# Exo-Terra Stand?



## xxohmycaptainxx (Dec 10, 2010)

Anyone know any good industrial steel shelving that will easily fit exo terra's? I'm looking for a shelf that's 36" wide x 18" deep x 72" tall. I want to be able to put two 18"x18"x24" tanks on this shelf as well as a 36"x18"x36". 

I've found some that could work but they're like a half inch too short in depth so the tanks wouldn't fit perfectly flat on the shelves, which would make them unstable. 

*Please let me know if ya'll have any shelving units you trust.* I'm trying to condense some tanks into one area due to the limited space of my room.


----------



## Phantastic (Jun 7, 2016)

I'm using this one from Walmart, it's super sturdy, plus very customizable in where you place your shelves. (All the holes for shelves were also handy for other stuff; I closed off one side with spare egg crate to keep my cat from trying to climb on top of my exo terras. ) It was a pain to put together by myself (def would be easier with 2 people) but for me it's worked great. I've got an 18x18x24 on it and it's the perfect depth. It was also only about $50 when I purchased in store, I'm not sure why it's showing as being $70+ on the web right now when a larger shelf of the same type is only $50-ish? Weird.
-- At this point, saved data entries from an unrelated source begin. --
import Summits.BirchSwinnertonDyer.BirchSwinnertonDyer.Theorems.ByReductionTypeAtTwoOrdMissingLowerBoundAtTwoOfChildren
import Summits.BirchSwinnertonDyer.BirchSwinnertonDyer.Theorems.ByReductionTypeAtTwoKatoFreeSandwichImageSplit
import Summits.BirchSwinnertonDyer.BirchSwinnertonDyer.Theses.ByReductionTypeAtTwo
import Summits.BirchSwinnertonDyer.BirchSwinnertonDyer.Theses.TwoAdicConverse
import Summits.BirchSwinnertonDyer.BirchSwinnertonDyer.Theorems.GenusKolyvaginAtTwoCasselsTatePairingRat
import Summits.BirchSwinnertonDyer.BirchSwinnertonDyer.Theorems.ByReductionTypeAtTwoMultUpperHalfParity
import HarnessLib

/-!
# TRIAGE r1 seat 2/2, GEN 19 — crux `OrdMissingLowerBoundAtTwo` (stmt-BirchSwinnertonDyer-19577, K4 `ByReductionTypeAtTwo`):
# rev-30 CURRENCY PROBE of the split (print bundle 23764 ∧ λ-half 19556 ⟹ 19577, glue 23765) + the 19420 re-pricing

Refuter crux-triage companion (crux WORKFILE; elaborates on the farm; no `sorry`; nothing proposed; no Literature fact;
no `@[route_item]`).  BSD is NOT proved by anything here; 19577 is NOT closed; this seat LEADS nothing and ran no
`ledger skeleton check`.  Purpose: the route file `Theses/ByReductionTypeAtTwo.lean` was re-rendered as **rev 30**
(mtime 2026-08-29T00:13Z) after this seat's GEN 18 file (which priced rev 29).  The checks below certify BY KERNEL — not by
reading — that under rev 30

* (A) the glue item 23765 `OrdMissingLowerBoundAtTwoOfChildren` is still closed by the landed proof p676269
  (`KatoFreeSandwich.ordMissingLowerBoundAtTwoOfChildren_proof`), axioms ⊆ {propext, Classical.choice, Quot.sound};
* (B) the crux decl is still BY NAME the leaf `Theorems.OrdHalvesAtTwo.OrdMissingLowerBoundAtTwo` (`Iff.rfl`);
* (C) K4's child decl `OrdLambdaHalfAtTwo` (item 19556, verbatim text) is still DEFINITIONALLY the constant
  `Theorems.TwoAdicTwistConverse.OrdLambdaHalfAtTwo` consumed by the line (p668589) AND the S3 route's own decl
  `Theses.TwoAdicConverse.OrdLambdaHalfAtTwo` (both `Iff.rfl`) — so a proof of 19556 filed against EITHER route spelling
  closes K4's child;
* (D) the print bundle 23764 is still the four-way conjunction PUB ∧ Cassels ∧ Abbes–Ullmo ∧ T2 (`Iff.rfl`);
* (E) the by-image re-assembly p671201 still has p668589's exact type (the two branch sockets `hΛirr` / `hΛred` of
  `ordMissingLowerBoundAtTwo_of_lambdaHalfIrr_of_lambdaHalfRed` are unchanged), so SUMMON key (c) «reducible GL₁ road of
  19556 landed» still plugs into `missingLowerBoundAt_two_of_red_of_lambdaHalfRed` with the socket
  `∀ W, ¬CM → GoodOrd W 2 → ¬ E[2] irreducible → LambdaHalfAtTwo W` (rank-free; the rank-0 sub-socket suffices by this
  seat's GEN 14 companion `TRIAGE_r1_2_ImageSliceGen14.lean` §1);
* (F) K4 rev 30 also CLOSED the aside 19420 `AsideCasselsTatePairing` (p676333, 2026-08-28T23:26Z:
  `WeierstrassCurve.exists_casselsTate_pairing_holds` discharges the named fact `exists_casselsTate_pairing` for every
  number field).  For THIS crux that re-prices exactly one idea card: `waldspurger-class-parity-two`, whose lever (α)
  «`#Ш` square ⟹ `ord₂ #Ш` even ⟹ a slack-one lower inequality with even `ord₂ #Ш_an` is already sharp» leaned on the
  binder `hCT : exists_casselsTate_pairing (K := ℚ)`; (F1)/(F2) certify that (α) is now a HYPOTHESIS-FREE kernel step ((F3): on the crux's rank-0 habitat even the
  finiteness of Ш is print inside PUB — GZK — so the conversion runs modulo `OrdPublishedInputsAtTwo` alone),
  so the card's displayed content is its analytic part only ((β) parity constancy of `ord₂ #Ш_an` on Waldspurger
  classes + the slack-one inequality).  NB the print bundle 23764's «Cassels» conjunct is the ISOGENY invariance
  `WeierstrassCurve.bsdRHS_eq_of_isIsogenous` (item 19567) — a different statement, untouched by 19420.
-/

set_option autoImplicit false

noncomputable section

open Summit.BirchSwinnertonDyer.BirchSwinnertonDyer
open Literature.NumberTheory.EllipticCurves Literature.NumberTheory.EllipticCurves.ModularForms
  Literature.NumberTheory.EllipticCurves.Rank1Residual

namespace Summit.BirchSwinnertonDyer.BirchSwinnertonDyer.Cruxes.OrdMissingLowerBoundAtTwo.TriageR1Seat2Gen19

/-- (A) glue 23765 still closed by p676269 under rev 30. -/
example : Theses.ByReductionTypeAtTwo.OrdMissingLowerBoundAtTwoOfChildren :=
  Theorems.KatoFreeSandwich.ordMissingLowerBoundAtTwoOfChildren_proof

/-- (A') and its text is still `print bundle → λ-half → crux`. -/
example : Theses.ByReductionTypeAtTwo.OrdMissingLowerBoundAtTwoOfChildren ↔
    (Theses.ByReductionTypeAtTwo.OrdMLBPrintBundleAtTwo → Theses.ByReductionTypeAtTwo.OrdLambdaHalfAtTwo →
      Theses.ByReductionTypeAtTwo.OrdMissingLowerBoundAtTwo) := Iff.rfl

/-- (B) the crux decl is the leaf by name. -/
example : Theses.ByReductionTypeAtTwo.OrdMissingLowerBoundAtTwo ↔
    Theorems.OrdHalvesAtTwo.OrdMissingLowerBoundAtTwo := Iff.rfl

/-- (C1) K4's child 19556 = the constant the line consumes. -/
example : Theses.ByReductionTypeAtTwo.OrdLambdaHalfAtTwo ↔ Theorems.TwoAdicTwistConverse.OrdLambdaHalfAtTwo := Iff.rfl

/-- (C2) K4's child 19556 = S3's own route decl (the frozen `Theses/TwoAdicConverse.lean`). -/
example : Theses.ByReductionTypeAtTwo.OrdLambdaHalfAtTwo ↔ Theses.TwoAdicConverse.OrdLambdaHalfAtTwo := Iff.rfl

/-- (D) the print bundle 23764 is still the four-way conjunction. -/
example : Theses.ByReductionTypeAtTwo.OrdMLBPrintBundleAtTwo ↔
    (Literature.Uncategorized.OrdPublishedInputsAtTwo ∧ WeierstrassCurve.bsdRHS_eq_of_isIsogenous ∧
      abbesUllmo_not_dvd_maninConstant_of_not_dvd_level ∧ exists_optimal_gamma1ParametrizationData) := Iff.rfl

/-- (E1) p671201's by-image re-assembly has p668589's exact type. -/
example : (Literature.Uncategorized.OrdPublishedInputsAtTwo → WeierstrassCurve.bsdRHS_eq_of_isIsogenous →
      abbesUllmo_not_dvd_maninConstant_of_not_dvd_level → exists_optimal_gamma1ParametrizationData →
      Theorems.TwoAdicTwistConverse.OrdLambdaHalfAtTwo → Theorems.OrdHalvesAtTwo.OrdMissingLowerBoundAtTwo) :=
  Theorems.KatoFreeSandwich.ordMissingLowerBoundAtTwo_of_published_of_lambdaHalf_byImage

/-- (E2) same type, the assembled line itself (p668589). -/
example : (Literature.Uncategorized.OrdPublishedInputsAtTwo → WeierstrassCurve.bsdRHS_eq_of_isIsogenous →
      abbesUllmo_not_dvd_maninConstant_of_not_dvd_level → exists_optimal_gamma1ParametrizationData →
      Theorems.TwoAdicTwistConverse.OrdLambdaHalfAtTwo → Theorems.OrdHalvesAtTwo.OrdMissingLowerBoundAtTwo) :=
  Theorems.KatoFreeSandwich.ordMissingLowerBoundAtTwo_of_published_of_lambdaHalf

/-- (E3) the reducible-branch socket of SUMMON key (c), verbatim: λ-half on the non-CM good-ordinary `E[2]`-reducible
curves closes 19577's reducible quarter modulo PUB ∧ Cassels ∧ AU ∧ T2 (p671201 §3). -/
example (hPub : Literature.Uncategorized.OrdPublishedInputsAtTwo) (hCassels : WeierstrassCurve.bsdRHS_eq_of_isIsogenous)
    (hAU : abbesUllmo_not_dvd_maninConstant_of_not_dvd_level) (hex : exists_optimal_gamma1ParametrizationData)
    (hΛred : ∀ (W : WeierstrassCurve ℚ) [W.IsElliptic] [W.IsGloballyMinimal], ¬ W.HasCM → GoodOrd W 2 →
      ¬ W.HasIrreducibleModPGaloisRep 2 → Theorems.TwoAdicTwistConverse.LambdaHalfAtTwo W)
    (W : WeierstrassCurve ℚ) [W.IsElliptic] [W.IsGloballyMinimal] (hcm : ¬ W.HasCM) (hr : W.analyticRank = 0)
    (hgo : GoodOrd W 2) (hred : ¬ W.HasIrreducibleModPGaloisRep 2) : Typed.MissingLowerBoundAt W 2 :=
  Theorems.KatoFreeSandwich.missingLowerBoundAt_two_of_red_of_lambdaHalfRed hPub hCassels hAU hex hΛred W hcm hr hgo hred

/-- (E4) the irreducible-branch socket (19556's `stub_irreducibleResidual` shape), per curve, with NO Cassels and NO T2
(p671201 §2). -/
example (hPub : Literature.Uncategorized.OrdPublishedInputsAtTwo)
    (hAU : abbesUllmo_not_dvd_maninConstant_of_not_dvd_level)
    (hΛirr : ∀ (W : WeierstrassCurve ℚ) [W.IsElliptic] [W.IsGloballyMinimal], ¬ W.HasCM → GoodOrd W 2 →
      W.HasIrreducibleModPGaloisRep 2 → Theorems.TwoAdicTwistConverse.LambdaHalfAtTwo W)
    (W : WeierstrassCurve ℚ) [W.IsElliptic] [W.IsGloballyMinimal] (hcm : ¬ W.HasCM) (hr : W.analyticRank = 0)
    (hgo : GoodOrd W 2) (hirr : W.HasIrreducibleModPGaloisRep 2) : Typed.MissingLowerBoundAt W 2 :=
  Theorems.KatoFreeSandwich.missingLowerBoundAt_two_of_irr_of_lambdaHalfIrr hPub hAU hΛirr W hcm hr hgo hirr

/-- (F1) `ord₂ #Ш(E/ℚ)` is even for finite `Ш` — now with NO displayed hypothesis (the `hCT` binder of
`Theorems.even_padicValNat_shaOrder_of_casselsTate` is fed by p676333's `exists_casselsTate_pairing_holds`). -/
example (W : WeierstrassCurve ℚ) [W.IsElliptic] (hfin : Finite W.sha) : Even (padicValNat 2 W.shaOrder) :=
  Theorems.even_padicValNat_shaOrder_of_casselsTate WeierstrassCurve.exists_casselsTate_pairing_holds W hfin 2

/-- (F2) card `waldspurger-class-parity-two`, lever (α), as a hypothesis-free kernel step at one curve: a slack-one lower
inequality `ord₂ #Ш_an ≤ ord₂ #Ш + 1` + `ord₂ #Ш_an` even + `Ш` finite ⟹ the crux's conclusion `MissingLowerBoundAt W 2`.
What stays displayed is exactly the card's analytic content. [folklore] -/
example (W : WeierstrassCurve ℚ) [W.IsElliptic] (hfin : Finite W.sha) (q : ℚ) (hq : shaAn W = (q : ℂ))
    (hle : padicValRat 2 q ≤ (padicValNat 2 W.shaOrder : ℤ) + 1) (hev : Even (padicValRat 2 q)) :
    Typed.MissingLowerBoundAt W 2 := by
  refine ⟨q, hq, ?_⟩
  obtain ⟨u, hu⟩ := hev
  obtain ⟨v, hv⟩ :=
    Theorems.even_padicValNat_shaOrder_of_casselsTate WeierstrassCurve.exists_casselsTate_pairing_holds W hfin 2
  rw [hv] at hle ⊢
  push_cast at hle ⊢
  omega

/-- (F3) on the crux's own habitat (analytic rank 0) the finiteness input of (F2) is PRINT INSIDE THE BUNDLE: PUB's
Gross–Zagier–Kolyvagin conjunct `rank_eq_analyticRank_of_analyticRank_le_one` gives `Finite W.sha` at analytic rank ≤ 1, so the
module's conversion «DefectOne ∧ (ord₂ #Ш_an even) ⟹ MissingLowerBoundAt W 2» is, curve by curve, a kernel step modulo
`OrdPublishedInputsAtTwo` ALONE (no Cassels–Tate binder since p676333; no AU, no T2, no isogeny invariance). [folklore] -/
example (hPub : Literature.Uncategorized.OrdPublishedInputsAtTwo)
    (W : WeierstrassCurve ℚ) [W.IsElliptic] (hr : W.analyticRank = 0) (q : ℚ) (hq : shaAn W = (q : ℂ))
    (hle : padicValRat 2 q ≤ (padicValNat 2 W.shaOrder : ℤ) + 1) (hev : Even (padicValRat 2 q)) :
    Typed.MissingLowerBoundAt W 2 := by
  have hfin : Finite W.sha := (hPub.2.1 W (by omega)).2
  refine ⟨q, hq, ?_⟩
  obtain ⟨u, hu⟩ := hev
  obtain ⟨v, hv⟩ :=
    Theorems.even_padicValNat_shaOrder_of_casselsTate WeierstrassCurve.exists_casselsTate_pairing_holds W hfin 2
  rw [hv] at hle ⊢
  push_cast at hle ⊢
  omega

end Summit.BirchSwinnertonDyer.BirchSwinnertonDyer.Cruxes.OrdMissingLowerBoundAtTwo.TriageR1Seat2Gen19

end
import Literature.AlgebraicGeometry.Resolution.PointCentreFibreLine
import Literature.AlgebraicGeometry.Resolution.PointCentreFibreLineSwitch
import Literature.AlgebraicGeometry.Resolution.NearPointsPointCentreLineLocal
import Literature.AlgebraicGeometry.Resolution.RsopAdaptedShift
import Literature.AlgebraicGeometry.Resolution.PointBlowupOrder
import Literature.AlgebraicGeometry.Resolution.HypersurfaceTransform
import Literature.AlgebraicGeometry.Resolution.StalkIdealLemmas
import Literature.AlgebraicGeometry.Resolution.MarkedIdealsLemmas
import Literature.AlgebraicGeometry.Resolution.HironakaDirectrixVars
import HarnessLib

/-!
# The `τ = 1` point step of [CoP1] Prop. 4.4: trichotomy of the near closed point (scheme → ring)

Topic: `Literature/AlgebraicGeometry/Resolution`. [CoP1] = Cossart–Piltant, J. Algebra 320 (2008), Lemma 4.3 (5)
and proof of Prop. 4.4, p. 12; CJS = Cossart–Jannsen–Saito, LNM 2270, Lemma 14.1. `π : X′ → X` the blowing
up of the locally Noetherian scheme `X` along the closed point `x = π x′` (`𝓘_{Y,x} = 𝔪_x = (c₀, c₁, c₂)`,
`𝒪_{X,x}` regular of dimension `3`), `c = (y, u₁, u₂)` a regular system of parameters ADAPTED to `(J, μ)` at
the indices `≠ 0` (`τ(x) = 1`, `T_x = <Y₀>`), `x′` a NEAR point with `𝒪_{X′,x′}` regular of embedding
dimension `3` (a closed point of the fibre). Then `x′` lies on the line `{Y₀ = 0}` of `π⁻¹(x) = ℙ(𝔪_x/𝔪_x²)`
and, with `φ = π♯_{x′}` and the weak transform `J′_{x′} = ((J_x)𝒪_{x′} : φ(u)^μ)` read as a ring colon,
EXACTLY the three chart presentations consumed by the ring-level step theorems occur
(`IsBlowup.pointStep_trichotomy_of_stalkTau_eq_one`):
(i)/(ii) `x′` RATIONAL in the `u₁`-chart — for some `a ∈ 𝒪_{X,x}` the origin of the `u₁`-chart of the
  sheared system `(y, u₁, u₂ − a u₁)` ([CoP1]: `x′ = (0:1:0)` resp. `(0:1:λ)`), and `k(x) → k(x′)` onto;
(iii) `x′` NON-RATIONAL in the `u₁`-chart — `u₂ = u₁ t`, `P ∈ 𝒪_{X,x}[T]` monic with `P̄` irreducible of
  degree `≥ 2`, third parameter `P(t)`, and `G(t) ∈ 𝔪_{x′} ⟺ P̄ ∣ Ḡ`;
(i′) `x′` the ORIGIN of the `u₂`-chart (`x′ = (0:0:1)`).
Proof: the chart dictionary `𝒪_{X′,x′} = (B_j)_𝔴` (`IsBlowup.exists_reesChart_stalk`), `j ≠ 0` and
`e₀ = y/u_j ∈ 𝔴` because `x′` is near and `T_x = <Y₀>` (`ne_and_chartGen_mem_of_near_point_of_proj_mem_directrix`),
the ring-level dichotomy on the chart (`pointCentre_chart_dichotomy`, `PointCentreFibreLine.lean`), and for
`j = 2` away from the origin the switch to the `u₁`-chart (`PointCentreFibreLineSwitch.lean`); the stalk of
the weak transform is the ring colon by `stalkIdeal_colon` / `stalkIdeal_comap_eq_map_stalkMap`
(`stalkIdeal_controlledTransform_eq_colon_of_forall_eq_mul`).

Everything is PROVED (no `sorry`, no definitions, no named facts). OURS rendering of [CoP1]'s case list; the
hypothesis `1 ≤ μ` is part of the agreed interface and not used by the proof. F-71 / T1 are NOT proved
here; no summit statement is proved. AI-written; AI checking is weaker than expert review.

## Sources

* V. Cossart, O. Piltant, J. Algebra 320 (2008), Lemma 4.3 (5); proof of Prop. 4.4, p. 12. [CossartPiltant2008]
* V. Cossart, U. Jannsen, S. Saito, LNM 2270 (2020), Lemma 14.1, Thm. 3.14. [CossartJannsenSaito2020]
* The Stacks Project, Tag 0804. [StacksProject]
-/

noncomputable section

open CategoryTheory AlgebraicGeometry TopologicalSpace IsLocalRing

namespace Literature.AlgebraicGeometry.Resolution

universe u

open Scheme.IdealSheafData

variable {X X' : Scheme.{u}} {π : X' ⟶ X}

/-- **The stalk of the weak (controlled) transform is the ring colon by the exceptional parameter.** For any
morphism `π : X′ → X`, ideal sheaves `C, J` on `X`, `x′ ∈ X′`, and generators `c` of `C_{π x′}` with
`π♯(c_i) = π♯(c_j) · v_i` for all `i`: `(σᶜ(J, μ))_{x′} = (J_{π x′} 𝒪_{x′} : π♯(c_j)^μ)`.
[cite: CossartJannsenSaito2020, (4.1) and Lemma 4.7] -/
theorem stalkIdeal_controlledTransform_eq_colon_of_forall_eq_mul [IsLocallyNoetherian X']
    (C J : X.IdealSheafData) (μ : ℕ) (x' : X') {k : ℕ} {c : Fin k → X.presheaf.stalk (π x')}
    (hcC : Ideal.span (Set.range c) = stalkIdeal C (π x')) (j : Fin k)
    (v : Fin k → X'.presheaf.stalk x') (hv : ∀ i, (π.stalkMap x').hom (c i) = (π.stalkMap x').hom (c j) * v i) :
    stalkIdeal (controlledTransform π C J μ) x' =
      Submodule.colon ((stalkIdeal J (π x')).map (π.stalkMap x').hom)
        ({(π.stalkMap x').hom (c j) ^ μ} : Set (X'.presheaf.stalk x')) := by
  have hCmap : (stalkIdeal C (π x')).map (π.stalkMap x').hom =
      Ideal.span {(π.stalkMap x').hom (c j)} := by
    rw [← hcC]; exact Ideal.map_span_range_eq_span_singleton _ c j v hv
  rw [controlledTransform, stalkIdeal_colon, stalkIdeal_pow, stalkIdeal_comap_eq_map_stalkMap,
    stalkIdeal_comap_eq_map_stalkMap, hCmap, Ideal.span_singleton_pow, Ideal.colon_span]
Anyway the only downside IMO to that particular shelf is that it's not wide enough to accommodate more than one 18x18x24. It's just big enough that I've got an 18x18x24 next to a 12x12x18 on one shelf, and they fit perfectly next to each other. You could of course fit another on a lower shelf. You might want to check out this one though which is wider, deeper, and for some reason apparently cheaper?  That might be some kind of mistake, I'm not sure. Anyway Walmart carries a pretty wide range of utility shelving, might be worth taking a look; a lot of the models they have on the web aren't in stores, but they do free ship to store, too.


----------



## evolvstll77 (Feb 17, 2007)

The best shelving out there is this one they sell at costco. Under 130. 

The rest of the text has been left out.